Task item: Please write out exactly, and only, the lines from the first in the material below to the line containing "# LEMMA T (the", both included.

Material supplied:
BEGIN

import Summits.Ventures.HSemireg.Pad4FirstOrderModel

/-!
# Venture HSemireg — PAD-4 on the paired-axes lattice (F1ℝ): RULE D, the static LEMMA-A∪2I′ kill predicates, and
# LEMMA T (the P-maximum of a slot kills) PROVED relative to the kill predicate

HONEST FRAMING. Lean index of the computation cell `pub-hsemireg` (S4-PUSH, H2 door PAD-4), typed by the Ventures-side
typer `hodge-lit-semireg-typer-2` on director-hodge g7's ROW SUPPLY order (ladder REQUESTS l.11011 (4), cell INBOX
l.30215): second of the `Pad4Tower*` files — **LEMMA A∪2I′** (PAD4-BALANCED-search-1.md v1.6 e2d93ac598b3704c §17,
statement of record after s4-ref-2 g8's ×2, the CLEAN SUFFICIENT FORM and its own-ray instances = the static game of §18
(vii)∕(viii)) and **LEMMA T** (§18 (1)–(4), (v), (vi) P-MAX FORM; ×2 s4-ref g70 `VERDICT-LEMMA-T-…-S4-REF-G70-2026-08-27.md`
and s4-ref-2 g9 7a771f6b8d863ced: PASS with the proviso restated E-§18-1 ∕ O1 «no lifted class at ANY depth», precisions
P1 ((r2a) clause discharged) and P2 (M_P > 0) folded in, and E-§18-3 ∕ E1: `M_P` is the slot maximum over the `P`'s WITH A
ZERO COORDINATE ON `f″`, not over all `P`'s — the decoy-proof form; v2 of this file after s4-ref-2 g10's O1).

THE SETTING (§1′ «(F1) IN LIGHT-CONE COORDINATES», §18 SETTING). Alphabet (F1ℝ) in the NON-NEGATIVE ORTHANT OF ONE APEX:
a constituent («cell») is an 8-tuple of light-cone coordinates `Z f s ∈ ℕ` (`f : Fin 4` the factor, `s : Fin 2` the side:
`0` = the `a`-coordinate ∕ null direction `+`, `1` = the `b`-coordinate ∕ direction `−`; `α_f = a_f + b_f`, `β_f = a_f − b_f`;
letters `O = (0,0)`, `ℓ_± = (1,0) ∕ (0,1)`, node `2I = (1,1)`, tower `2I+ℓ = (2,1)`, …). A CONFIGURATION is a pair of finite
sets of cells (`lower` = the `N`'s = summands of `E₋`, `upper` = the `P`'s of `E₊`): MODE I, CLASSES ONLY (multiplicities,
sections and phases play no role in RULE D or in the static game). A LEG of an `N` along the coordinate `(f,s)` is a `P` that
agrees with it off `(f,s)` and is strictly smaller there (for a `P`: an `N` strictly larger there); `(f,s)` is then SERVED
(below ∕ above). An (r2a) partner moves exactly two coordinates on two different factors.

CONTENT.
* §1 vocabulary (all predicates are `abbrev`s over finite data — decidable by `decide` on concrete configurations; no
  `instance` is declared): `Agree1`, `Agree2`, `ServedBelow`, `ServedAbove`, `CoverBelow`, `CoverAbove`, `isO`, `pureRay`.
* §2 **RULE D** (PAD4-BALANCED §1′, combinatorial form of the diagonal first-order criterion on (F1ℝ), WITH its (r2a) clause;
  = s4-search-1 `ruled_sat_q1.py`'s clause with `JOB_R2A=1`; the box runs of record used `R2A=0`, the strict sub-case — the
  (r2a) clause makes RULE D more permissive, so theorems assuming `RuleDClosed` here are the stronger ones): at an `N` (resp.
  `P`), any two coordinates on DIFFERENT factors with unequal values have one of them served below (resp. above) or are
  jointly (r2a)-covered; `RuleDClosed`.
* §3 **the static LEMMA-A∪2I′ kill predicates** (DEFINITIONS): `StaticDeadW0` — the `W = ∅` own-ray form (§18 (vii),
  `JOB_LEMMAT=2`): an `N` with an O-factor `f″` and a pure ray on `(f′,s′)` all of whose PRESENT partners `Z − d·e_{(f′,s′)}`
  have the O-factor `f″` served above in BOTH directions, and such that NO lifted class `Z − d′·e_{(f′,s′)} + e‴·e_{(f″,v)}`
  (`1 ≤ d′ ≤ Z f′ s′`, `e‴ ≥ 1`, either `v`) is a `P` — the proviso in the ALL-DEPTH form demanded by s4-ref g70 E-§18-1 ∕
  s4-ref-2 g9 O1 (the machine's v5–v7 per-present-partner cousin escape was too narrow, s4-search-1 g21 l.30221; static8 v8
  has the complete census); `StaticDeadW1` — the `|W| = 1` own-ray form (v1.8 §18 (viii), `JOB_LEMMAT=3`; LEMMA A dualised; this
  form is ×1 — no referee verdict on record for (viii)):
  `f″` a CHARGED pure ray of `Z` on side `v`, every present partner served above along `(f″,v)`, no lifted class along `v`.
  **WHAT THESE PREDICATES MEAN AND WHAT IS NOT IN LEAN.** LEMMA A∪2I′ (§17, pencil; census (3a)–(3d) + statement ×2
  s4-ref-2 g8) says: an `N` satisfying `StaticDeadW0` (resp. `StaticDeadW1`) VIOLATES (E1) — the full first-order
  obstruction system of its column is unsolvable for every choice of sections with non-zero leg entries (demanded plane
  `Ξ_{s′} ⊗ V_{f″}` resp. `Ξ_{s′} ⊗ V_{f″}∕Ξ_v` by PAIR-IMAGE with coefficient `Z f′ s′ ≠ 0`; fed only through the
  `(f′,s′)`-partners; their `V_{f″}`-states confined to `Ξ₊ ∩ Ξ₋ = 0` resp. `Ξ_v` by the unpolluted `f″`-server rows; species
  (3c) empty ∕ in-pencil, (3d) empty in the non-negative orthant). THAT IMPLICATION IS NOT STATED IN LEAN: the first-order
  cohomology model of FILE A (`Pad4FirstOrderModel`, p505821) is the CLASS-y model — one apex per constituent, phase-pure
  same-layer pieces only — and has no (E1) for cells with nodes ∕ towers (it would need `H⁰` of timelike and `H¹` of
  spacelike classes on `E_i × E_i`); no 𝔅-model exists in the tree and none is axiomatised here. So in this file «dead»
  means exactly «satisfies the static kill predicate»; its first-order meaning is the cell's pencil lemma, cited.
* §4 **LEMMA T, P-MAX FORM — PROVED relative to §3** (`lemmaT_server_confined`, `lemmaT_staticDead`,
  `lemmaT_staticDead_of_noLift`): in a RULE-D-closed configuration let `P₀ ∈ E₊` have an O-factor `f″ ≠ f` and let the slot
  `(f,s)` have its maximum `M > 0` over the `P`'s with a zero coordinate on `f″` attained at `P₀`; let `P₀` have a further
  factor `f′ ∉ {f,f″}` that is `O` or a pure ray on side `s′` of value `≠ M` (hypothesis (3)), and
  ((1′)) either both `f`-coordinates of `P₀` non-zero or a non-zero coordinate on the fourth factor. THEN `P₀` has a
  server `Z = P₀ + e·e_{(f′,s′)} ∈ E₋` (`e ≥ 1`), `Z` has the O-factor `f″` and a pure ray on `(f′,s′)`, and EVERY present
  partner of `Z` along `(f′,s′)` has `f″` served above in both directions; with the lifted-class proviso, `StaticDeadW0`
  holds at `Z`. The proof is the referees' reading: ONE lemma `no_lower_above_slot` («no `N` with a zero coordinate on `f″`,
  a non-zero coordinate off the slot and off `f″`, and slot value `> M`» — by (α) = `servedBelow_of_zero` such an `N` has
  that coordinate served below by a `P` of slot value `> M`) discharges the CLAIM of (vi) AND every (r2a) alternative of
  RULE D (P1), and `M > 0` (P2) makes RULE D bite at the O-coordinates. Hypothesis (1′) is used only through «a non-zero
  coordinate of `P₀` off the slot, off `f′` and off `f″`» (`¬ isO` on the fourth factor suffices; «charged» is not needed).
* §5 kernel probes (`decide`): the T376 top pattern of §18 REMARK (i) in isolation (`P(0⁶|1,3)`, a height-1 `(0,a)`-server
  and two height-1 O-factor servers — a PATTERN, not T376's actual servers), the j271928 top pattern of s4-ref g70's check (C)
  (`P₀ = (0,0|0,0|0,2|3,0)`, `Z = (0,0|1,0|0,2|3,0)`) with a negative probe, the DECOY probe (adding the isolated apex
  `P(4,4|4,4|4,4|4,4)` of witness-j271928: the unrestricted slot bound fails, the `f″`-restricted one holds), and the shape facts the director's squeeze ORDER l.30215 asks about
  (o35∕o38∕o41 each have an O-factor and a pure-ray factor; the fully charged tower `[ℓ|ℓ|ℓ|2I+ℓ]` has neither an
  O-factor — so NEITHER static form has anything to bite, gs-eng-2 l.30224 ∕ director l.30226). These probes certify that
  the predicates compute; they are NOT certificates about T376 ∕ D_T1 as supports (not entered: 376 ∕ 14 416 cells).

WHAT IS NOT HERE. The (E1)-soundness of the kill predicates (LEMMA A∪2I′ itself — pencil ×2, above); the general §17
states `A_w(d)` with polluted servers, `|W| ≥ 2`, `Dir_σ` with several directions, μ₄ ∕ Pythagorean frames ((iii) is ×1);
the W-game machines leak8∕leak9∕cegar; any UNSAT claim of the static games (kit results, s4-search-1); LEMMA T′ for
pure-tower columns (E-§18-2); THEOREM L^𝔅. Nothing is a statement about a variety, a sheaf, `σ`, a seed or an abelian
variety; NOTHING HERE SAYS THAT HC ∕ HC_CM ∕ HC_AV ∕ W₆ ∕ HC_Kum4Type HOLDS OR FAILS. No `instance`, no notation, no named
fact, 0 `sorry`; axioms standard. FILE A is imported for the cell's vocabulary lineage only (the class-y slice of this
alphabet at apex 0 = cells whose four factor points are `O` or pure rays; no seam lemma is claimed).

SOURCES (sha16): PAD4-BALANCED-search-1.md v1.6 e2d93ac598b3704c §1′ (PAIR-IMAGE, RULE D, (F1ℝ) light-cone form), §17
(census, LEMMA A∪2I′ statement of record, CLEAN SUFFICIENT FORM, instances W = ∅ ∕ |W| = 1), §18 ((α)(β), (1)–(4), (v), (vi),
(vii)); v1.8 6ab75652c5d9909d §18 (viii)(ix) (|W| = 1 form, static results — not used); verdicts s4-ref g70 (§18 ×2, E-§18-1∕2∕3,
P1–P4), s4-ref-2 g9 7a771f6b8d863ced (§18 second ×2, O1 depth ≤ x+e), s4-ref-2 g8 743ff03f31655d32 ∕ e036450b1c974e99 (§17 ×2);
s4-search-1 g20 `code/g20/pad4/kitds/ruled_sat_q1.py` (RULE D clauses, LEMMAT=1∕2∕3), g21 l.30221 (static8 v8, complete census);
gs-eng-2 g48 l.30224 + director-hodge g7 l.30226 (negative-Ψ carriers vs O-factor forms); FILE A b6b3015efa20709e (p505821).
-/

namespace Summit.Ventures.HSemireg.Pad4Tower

END

Result of this task:
import Summits.Ventures.HSemireg.Pad4FirstOrderModel

/-!
# Venture HSemireg — PAD-4 on the paired-axes lattice (F1ℝ): RULE D, the static LEMMA-A∪2I′ kill predicates, and
# LEMMA T (the P-maximum of a slot kills) PROVED relative to the kill predicate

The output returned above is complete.